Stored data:
────────

import Summits.KontsevichZagierPeriods.KontsevichZagierPeriods.Theses.TerasomaMultiplication
import Summits.KontsevichZagierPeriods.KontsevichZagierPeriods.Theorems.MultiplicationThree.Negative.Pinned
import Summits.KontsevichZagierPeriods.KontsevichZagierPeriods.Theorems.MultiplicationThree.Negative.BolzaLever
import Literature.NumberTheory.Transcendental.KZMellinFibres
import Literature.NumberTheory.Transcendental.KZSubcalculusInvariants
import Literature.NumberTheory.Transcendental.KZDominatedFamilyRelations
import Literature.NumberTheory.Transcendental.KZLogCalculusProofs
import Literature.NumberTheory.Transcendental.KZSemialgebraicComplex
import Mathlib.Analysis.SpecialFunctions.Pow.Deriv

/-!
# `MultiplicationThree` (stmt-KontsevichZagierPeriods-3598), line `bolza-involution-real-quotient`:
# stub S5 — the coarea shear on the max cell of the simplex

Stub `stub_maxCellToMaxCellImage` of the crux `MultiplicationThree` (route `TerasomaMultiplication`; lead skeleton
`Cruxes/MultiplicationThree/Lines/bolza-involution-real-quotient.lean`).

Coordinates on the simplex side: `σ₁ = x 0`, `σ₂ = x 1`, `σ₃ = 3 − σ₁ − σ₂`; the max cell is
`M₃ = {σ₁, σ₂, σ₃ > 0, σ₃ > σ₁, σ₃ > σ₂}`. The coarea shear
`Θ(σ₁, σ₂) = (c, a) = (σ₁σ₂σ₃, σ₁)` (a polynomial map, hence `ℚ`-semialgebraic) has
Jacobian determinant `det DΘ = −σ₁(3 − σ₁ − 2σ₂) = −σ₁(σ₃ − σ₂)` (`s5_det_ΘJ`), is injective on the
sheet `σ₂ < σ₃` containing `M₃` (`s5_injOn_Θ`), and maps `M₃` onto
`maxCellImage = {(c, a) | 0 < c, 0 < a < 3/2, 4c < a(3 − a)², (a ≤ 1 ∨ c < a²(3 − 2a))}`
(`s5_image_Θ`; the inverse branch is `σ₂ = ((3 − a) − √((3 − a)² − 4c/a))/2`). With
`Q(a, c) = a²(3 − a)² − 4ca` one has `Q(Θx) = (σ₁(σ₃ − σ₂))² = (det DΘ)²`, so on `M₃`
`(σ₁σ₂σ₃)^{s−1} = (c^{s−1}/√Q)(Θx) · |det DΘ(x)|` (`s5_jacobian`). Hence
`[M₃, (σ₁σ₂σ₃)^{s−1}] − [maxCellImage, c^{s−1}/√Q] ∈ changeOfVariablesRel` is ONE instance of
rule (2) of the Kontsevich–Zagier calculus, which is the stub. No definitions are introduced:
the map `Θ`, its derivative (the continuous linear map of the Jacobian matrix
`[[σ₂(3 − 2σ₁ − σ₂), σ₁(3 − σ₁ − 2σ₂)], [1, 0]]`) and the two cells are written out literally.

References: M. Kontsevich, D. Zagier, *Periods* (2001), §1.2 rule (2).
-/

noncomputable section

open Set MeasureTheory MvPolynomial
open Literature.NumberTheory.Transcendental Literature.NumberTheory.Transcendental.KZ
open Literature.ModelTheory.ExponentialFields (IsSemialgebraic)

namespace Summit.KontsevichZagierPeriods.TerasomaMultiplication.MultiplicationThreeBolza

open Summit.KontsevichZagierPeriods.TerasomaMultiplication.MultiplicationThreeNegative

/-! ### The coarea shear `Θ(σ₁, σ₂) = (σ₁σ₂(3 − σ₁ − σ₂), σ₁)`: derivative, semialgebraicity -/

-- adapted from Cruxes/MultiplicationThree/Disproof.lean §10 (`Θm` and its calculus)
/-- `DΘ(x)` (the continuous linear map of the Jacobian matrix) applied to a vector. [folklore] -/
theorem s5_ΘJ_apply (x v : Fin 2 → ℝ) :
    (LinearMap.toContinuousLinearMap (Matrix.toLin'
      (!![x 1 * (3 - 2 * x 0 - x 1), x 0 * (3 - x 0 - 2 * x 1); 1, 0] :
        Matrix (Fin 2) (Fin 2) ℝ)) : (Fin 2 → ℝ) →L[ℝ] (Fin 2 → ℝ)) v =
      ![x 1 * (3 - 2 * x 0 - x 1) * v 0 + x 0 * (3 - x 0 - 2 * x 1) * v 1, v 0] := by
  change Matrix.toLin' _ v = _
  rw [Matrix.toLin'_apply]
  funext i
  fin_cases i <;> simp [Matrix.mulVec, dotProduct, Fin.sum_univ_two]

/-- `det DΘ(σ) = −σ₁(3 − σ₁ − 2σ₂) = −σ₁(σ₃ − σ₂)`. [folklore] -/
theorem s5_det_ΘJ (x : Fin 2 → ℝ) :
    (LinearMap.toContinuousLinearMap (Matrix.toLin'
      (!![x 1 * (3 - 2 * x 0 - x 1), x 0 * (3 - x 0 - 2 * x 1); 1, 0] :
        Matrix (Fin 2) (Fin 2) ℝ)) : (Fin 2 → ℝ) →L[ℝ] (Fin 2 → ℝ)).det =
      -(x 0 * (3 - x 0 - 2 * x 1)) := by
  change LinearMap.det (Matrix.toLin'
    (!![x 1 * (3 - 2 * x 0 - x 1), x 0 * (3 - x 0 - 2 * x 1); 1, 0] : Matrix (Fin 2) (Fin 2) ℝ)) = _
  rw [LinearMap.det_toLin', Matrix.det_fin_two]
  simp

/-- The shear `Θ` is differentiable with derivative `DΘ`. [folklore] -/
theorem s5_hasFDerivAt_Θ (x : Fin 2 → ℝ) :
    HasFDerivAt (fun z : Fin 2 → ℝ => (![z 0 * z 1 * (3 - z 0 - z 1), z 0] : Fin 2 → ℝ))
      (LinearMap.toContinuousLinearMap (Matrix.toLin'
        (!![x 1 * (3 - 2 * x 0 - x 1), x 0 * (3 - x 0 - 2 * x 1); 1, 0] :
          Matrix (Fin 2) (Fin 2) ℝ)) : (Fin 2 → ℝ) →L[ℝ] (Fin 2 → ℝ)) x := by
  have h0 : HasFDerivAt (fun y : Fin 2 → ℝ => y 0)
      (ContinuousLinearMap.proj (R := ℝ) (φ := fun _ : Fin 2 => ℝ) 0) x :=
    hasFDerivAt_apply 0 x
  have h1 : HasFDerivAt (fun y : Fin 2 → ℝ => y 1)
      (ContinuousLinearMap.proj (R := ℝ) (φ := fun _ : Fin 2 => ℝ) 1) x :=
    hasFDerivAt_apply 1 x
  rw [hasFDerivAt_pi']
  refine Fin.forall_fin_two.mpr ⟨?_, ?_⟩
  · have hf : (fun y : Fin 2 → ℝ => (![y 0 * y 1 * (3 - y 0 - y 1), y 0] : Fin 2 → ℝ) 0) =
        fun y => y 0 * y 1 * (3 - y 0 - y 1) :=
      funext fun y => rfl
    rw [hf]
    refine ((h0.mul h1).mul ((h0.const_sub 3).sub h1)).congr_fderiv
      (ContinuousLinearMap.ext fun v => ?_)
    simp [s5_ΘJ_apply]
    ring
  · have hf : (fun y : Fin 2 → ℝ => (![y 0 * y 1 * (3 - y 0 - y 1), y 0] : Fin 2 → ℝ) 1) =
        fun y => y 0 := funext fun y => rfl
    rw [hf]
    refine h0.congr_fderiv (ContinuousLinearMap.ext fun v => ?_)
    simp [s5_ΘJ_apply]

/-- The shear `Θ` is a `ℚ`-semialgebraic map on any `ℚ`-semialgebraic set (it is the polynomial
map `(X₀X₁(3 − X₀ − X₁), X₀)`). [folklore] -/
theorem s5_isSemialgebraicMapOn_Θ {S : Set (Fin 2 → ℝ)} (hS : IsSemialgebraic ℚ S) :
    IsSemialgebraicMapOn ℚ S
      (fun z : Fin 2 → ℝ => (![z 0 * z 1 * (3 - z 0 - z 1), z 0] : Fin 2 → ℝ)) := by
  convert isSemialgebraicMapOn_aeval hS
    (![X 0 * X 1 * (3 - X 0 - X 1), X 0] : Fin 2 → MvPolynomial (Fin 2) ℚ) using 2 with z
  funext i
  fin_cases i
  · simp
  · simp

/-! ### Injectivity and image of `Θ` on the max cell -/

/-- The shear `Θ` is injective on the max cell (which lies in the sheet `σ₂ < σ₃`). [folklore] -/
theorem s5_injOn_Θ :
    InjOn (fun z : Fin 2 → ℝ => (![z 0 * z 1 * (3 - z 0 - z 1), z 0] : Fin 2 → ℝ))
      {x : Fin 2 → ℝ | 0 < x 0 ∧ 0 < x 1 ∧ x 0 < 3 - x 0 - x 1 ∧ x 1 < 3 - x 0 - x 1} := by
  rintro x ⟨hx0, hx1, hx2, hx3⟩ y ⟨hy0, hy1, hy2, hy3⟩ hxy
  have h1 : x 0 = y 0 := by simpa using congrFun hxy 1
  have h0 : y 0 * x 1 * (3 - y 0 - x 1) = y 0 * y 1 * (3 - y 0 - y 1) := by
    simpa [h1] using congrFun hxy 0
  -- `y0 · (x1 − y1)(3 − y0 − x1 − y1) = 0`
  have hfac : y 0 * ((x 1 - y 1) * (3 - y 0 - x 1 - y 1)) = 0 := by linear_combination h0
  have hpos : 0 < 3 - y 0 - x 1 - y 1 := by rw [h1] at hx3; linarith
  rcases mul_eq_zero.mp hfac with h | h
  · linarith
  · rcases mul_eq_zero.mp h with h | h
    · funext i; fin_cases i
      · exact h1
      · simpa [sub_eq_zero] using h
    · linarith

/-- The shear `Θ` maps the max cell ONTO
`maxCellImage = {(c, a) | 0 < c, 0 < a < 3/2, 4c < a(3 − a)², (a ≤ 1 ∨ c < a²(3 − 2a))}`
(coordinates `(y 0, y 1) = (c, a)`): into, since `a(3 − a)² − 4c = a(σ₃ − σ₂)² > 0` and, for `a > 1`,
`a²(3 − 2a) − c = a(3 − 2a − σ₂)(a − σ₂) > 0`; onto, the preimage of `(c, a)` in the max cell being
`(a, ((3 − a) − √((3 − a)² − 4c/a))/2)`. [folklore] -/
theorem s5_image_Θ :
    (fun z : Fin 2 → ℝ => (![z 0 * z 1 * (3 - z 0 - z 1), z 0] : Fin 2 → ℝ)) ''
        {x : Fin 2 → ℝ | 0 < x 0 ∧ 0 < x 1 ∧ x 0 < 3 - x 0 - x 1 ∧ x 1 < 3 - x 0 - x 1} =
      {y : Fin 2 → ℝ | 0 < y 0 ∧ 0 < y 1 ∧ 2 * y 1 < 3 ∧ 4 * y 0 < y 1 * (3 - y 1) ^ 2 ∧
        (y 1 ≤ 1 ∨ y 0 < y 1 ^ 2 * (3 - 2 * y 1))} := by
  refine subset_antisymm ?_ fun y hy => ?_
  · rintro _ ⟨x, ⟨h0, h1, h2, h3⟩, rfl⟩
    simp only [mem_setOf_eq, Matrix.cons_val_zero, Matrix.cons_val_one]
    refine ⟨mul_pos (mul_pos h0 h1) (by linarith), h0, by linarith, ?_, ?_⟩
    · have : 0 < (3 - x 0 - 2 * x 1) ^ 2 := by
        have : 3 - x 0 - 2 * x 1 ≠ 0 := by linarith
        positivity
      nlinarith [mul_pos h0 this]
    · by_cases ha : x 0 ≤ 1
      · exact Or.inl ha
      · refine Or.inr ?_
        -- `a²(3 − 2a) − aσ₂σ₃ = a (3 − 2a − σ₂)(a − σ₂)` with both factors positive
        have hA : 0 < 3 - 2 * x 0 - x 1 := by linarith
        have hB : 0 < x 0 - x 1 := by have := not_le.mp ha; linarith
        nlinarith [mul_pos h0 (mul_pos hA hB)]
  · obtain ⟨h0, h1, h2, h3, h4⟩ := hy
    have h4' : 0 < 4 * y 0 / y 1 := by positivity
    -- the discriminant of `σ₂(3 − a − σ₂) = c/a` is positive
    have hd : 0 < (3 - y 1) ^ 2 - 4 * y 0 / y 1 := by
      have : 4 * y 0 / y 1 < (3 - y 1) ^ 2 := by rw [div_lt_iff₀ h1]; linarith
      linarith
    set D := Real.sqrt ((3 - y 1) ^ 2 - 4 * y 0 / y 1) with hD
    have hDpos : 0 < D := Real.sqrt_pos.mpr hd
    have hDsq : D ^ 2 = (3 - y 1) ^ 2 - 4 * y 0 / y 1 := Real.sq_sqrt hd.le
    have hDlt : D < 3 - y 1 := by nlinarith [hDsq, hDpos]
    -- the key inequality `3a − 3 < D`, i.e. `σ₁ < σ₃` for the preimage
    have hkey : 3 * y 1 - 3 < D := by
      rcases h4 with ha | hc
      · linarith
      · have hq : 4 * y 0 / y 1 < 4 * (y 1 * (3 - 2 * y 1)) := by
          rw [div_lt_iff₀ h1]; nlinarith [hc]
        have hD2 : (3 * y 1 - 3) ^ 2 < D ^ 2 := by rw [hDsq]; nlinarith [hq]
        by_contra hle
        have hle' : D ≤ 3 * y 1 - 3 := not_lt.mp hle
        nlinarith [mul_nonneg (sub_nonneg.2 hle') (by linarith : (0:ℝ) ≤ 3 * y 1 - 3 + D)]
    refine ⟨![y 1, ((3 - y 1) - D) / 2], ⟨h1, ?_, ?_, ?_⟩, ?_⟩
    · change 0 < ((3 - y 1) - D) / 2
      linarith
    · change y 1 < 3 - y 1 - ((3 - y 1) - D) / 2
      linarith
    · change ((3 - y 1) - D) / 2 < 3 - y 1 - ((3 - y 1) - D) / 2
      linarith
    · funext i
      fin_cases i
      · change y 1 * (((3 - y 1) - D) / 2) * (3 - y 1 - ((3 - y 1) - D) / 2) = y 0
        have : y 1 * (((3 - y 1) - D) / 2) * (3 - y 1 - ((3 - y 1) - D) / 2) =
            y 1 * ((3 - y 1) ^ 2 - D ^ 2) / 4 := by ring
        rw [this, hDsq]
        field_simp
        ring
      · rfl

/-! ### The rule-(2) integrand relation -/

/-- On the max cell, `g(σ) = f(Θσ) · |det DΘ(σ)|` for `g = (σ₁σ₂σ₃)^{s−1}` and
`f(c, a) = c^{s−1}/√Q(a, c)`, `Q(a, c) = a²(3 − a)² − 4ca`, since
`Q(Θσ) = (σ₁(3 − σ₁ − 2σ₂))² = (det DΘ(σ))²` with `σ₁(3 − σ₁ − 2σ₂) > 0`. [folklore] -/
theorem s5_jacobian (s : ℚ) {x : Fin 2 → ℝ} (h0 : 0 < x 0) (hd : 0 < 3 - x 0 - 2 * x 1) :
    (fun z : Fin 2 → ℝ => (z 0 * z 1 * (3 - z 0 - z 1)) ^ ((s:ℝ) - 1)) x =
      (fun y : Fin 2 → ℝ =>
          (y 0) ^ ((s:ℝ) - 1) / Real.sqrt ((y 1) ^ 2 * (3 - y 1) ^ 2 - 4 * y 0 * y 1))
          (![x 0 * x 1 * (3 - x 0 - x 1), x 0] : Fin 2 → ℝ) *
        |(LinearMap.toContinuousLinearMap (Matrix.toLin'
            (!![x 1 * (3 - 2 * x 0 - x 1), x 0 * (3 - x 0 - 2 * x 1); 1, 0] :
              Matrix (Fin 2) (Fin 2) ℝ)) : (Fin 2 → ℝ) →L[ℝ] (Fin 2 → ℝ)).det| := by
  rw [s5_det_ΘJ, abs_neg]
  simp only [Matrix.cons_val_zero, Matrix.cons_val_one]
  have hq : x 0 ^ 2 * (3 - x 0) ^ 2 - 4 * (x 0 * x 1 * (3 - x 0 - x 1)) * x 0 =
      (x 0 * (3 - x 0 - 2 * x 1)) ^ 2 := by ring
  have hdpos : 0 < x 0 * (3 - x 0 - 2 * x 1) := mul_pos h0 hd
  rw [hq, Real.sqrt_sq hdpos.le, abs_of_pos hdpos, div_mul_cancel₀ _ hdpos.ne']

/-- Stub S5 (the simplex-side coarea shear on the max cell): `Θ(σ₁,σ₂) = (σ₁σ₂σ₃, σ₁)`,
`σ₃ = 3−σ₁−σ₂`, is injective on `M₃ = {σ₃ > σ₁, σ₃ > σ₂}` (inside the sheet `σ₂ < σ₃`) with image
`maxCellImage` and `|det DΘ| = σ₁(σ₃−σ₂) = √Q(σ₁, σ₁σ₂σ₃)`, so ONE rule-(2) move gives
`[M₃, (σ₁σ₂σ₃)^{s−1}] ~ [maxCellImage, u^{s−1}/√Q(a,u)]` (coordinates `x 0 = u = σ₁σ₂σ₃`,
`x 1 = a = σ₁` on the right). The hypothesis `0 < s` is not used. [folklore] -/
theorem stub_maxCellToMaxCellImage :
    ∀ s : ℚ, 0 < s → ∀ (r ρ : Literature.NumberTheory.Transcendental.KZ.IntegralRep 2), r.domain = {x | 0 < x 0 ∧ 0 < x 1 ∧ x 0 < 3 - x 0 - x 1 ∧ x 1 < 3 - x 0 - x 1} → Set.EqOn r.integrand (fun x => (x 0 * x 1 * (3 - x 0 - x 1)) ^ ((s:ℝ) - 1)) r.domain → ρ.domain = {x | 0 < x 0 ∧ 0 < x 1 ∧ 2 * x 1 < 3 ∧ 4 * x 0 < x 1 * (3 - x 1) ^ 2 ∧ (x 1 ≤ 1 ∨ x 0 < x 1 ^ 2 * (3 - 2 * x 1))} → Set.EqOn ρ.integrand (fun x => (x 0) ^ ((s:ℝ) - 1) / Real.sqrt ((x 1) ^ 2 * (3 - x 1) ^ 2 - 4 * x 0 * x 1)) ρ.domain → Literature.NumberTheory.Transcendental.KZ.Equivalent r ρ := by
  intro s _ r ρ hr hri hρ hρi
  refine changeOfVariablesRel_subset_relations ⟨2, r, ρ,
    fun z : Fin 2 → ℝ => (![z 0 * z 1 * (3 - z 0 - z 1), z 0] : Fin 2 → ℝ),
    fun x : Fin 2 → ℝ => (LinearMap.toContinuousLinearMap (Matrix.toLin'
      (!![x 1 * (3 - 2 * x 0 - x 1), x 0 * (3 - x 0 - 2 * x 1); 1, 0] :
        Matrix (Fin 2) (Fin 2) ℝ)) : (Fin 2 → ℝ) →L[ℝ] (Fin 2 → ℝ)),
    s5_isSemialgebraicMapOn_Θ r.isSemialgebraic_domain,
    fun x _ => (s5_hasFDerivAt_Θ x).hasFDerivWithinAt, ?_, ?_, fun x hx => ?_, rfl⟩
  · rw [hr]; exact s5_injOn_Θ
  · rw [hρ, hr]; exact s5_image_Θ.symm
  · have hx' := hx
    rw [hr] at hx'
    obtain ⟨h0, h1, h2, h3⟩ := hx'
    have hmem : (![x 0 * x 1 * (3 - x 0 - x 1), x 0] : Fin 2 → ℝ) ∈ ρ.domain := by
      rw [hρ, ← s5_image_Θ]
      exact mem_image_of_mem _ (show x ∈ {x : Fin 2 → ℝ | _} from ⟨h0, h1, h2, h3⟩)
    rw [hri hx, hρi hmem]
    exact s5_jacobian s h0 (by linarith)

end Summit.KontsevichZagierPeriods.TerasomaMultiplication.MultiplicationThreeBolza

end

────────

Problem to work on: Go over the records above and tally the lines with the word "coarea" in them. Give the number alone.

Result of the task: 4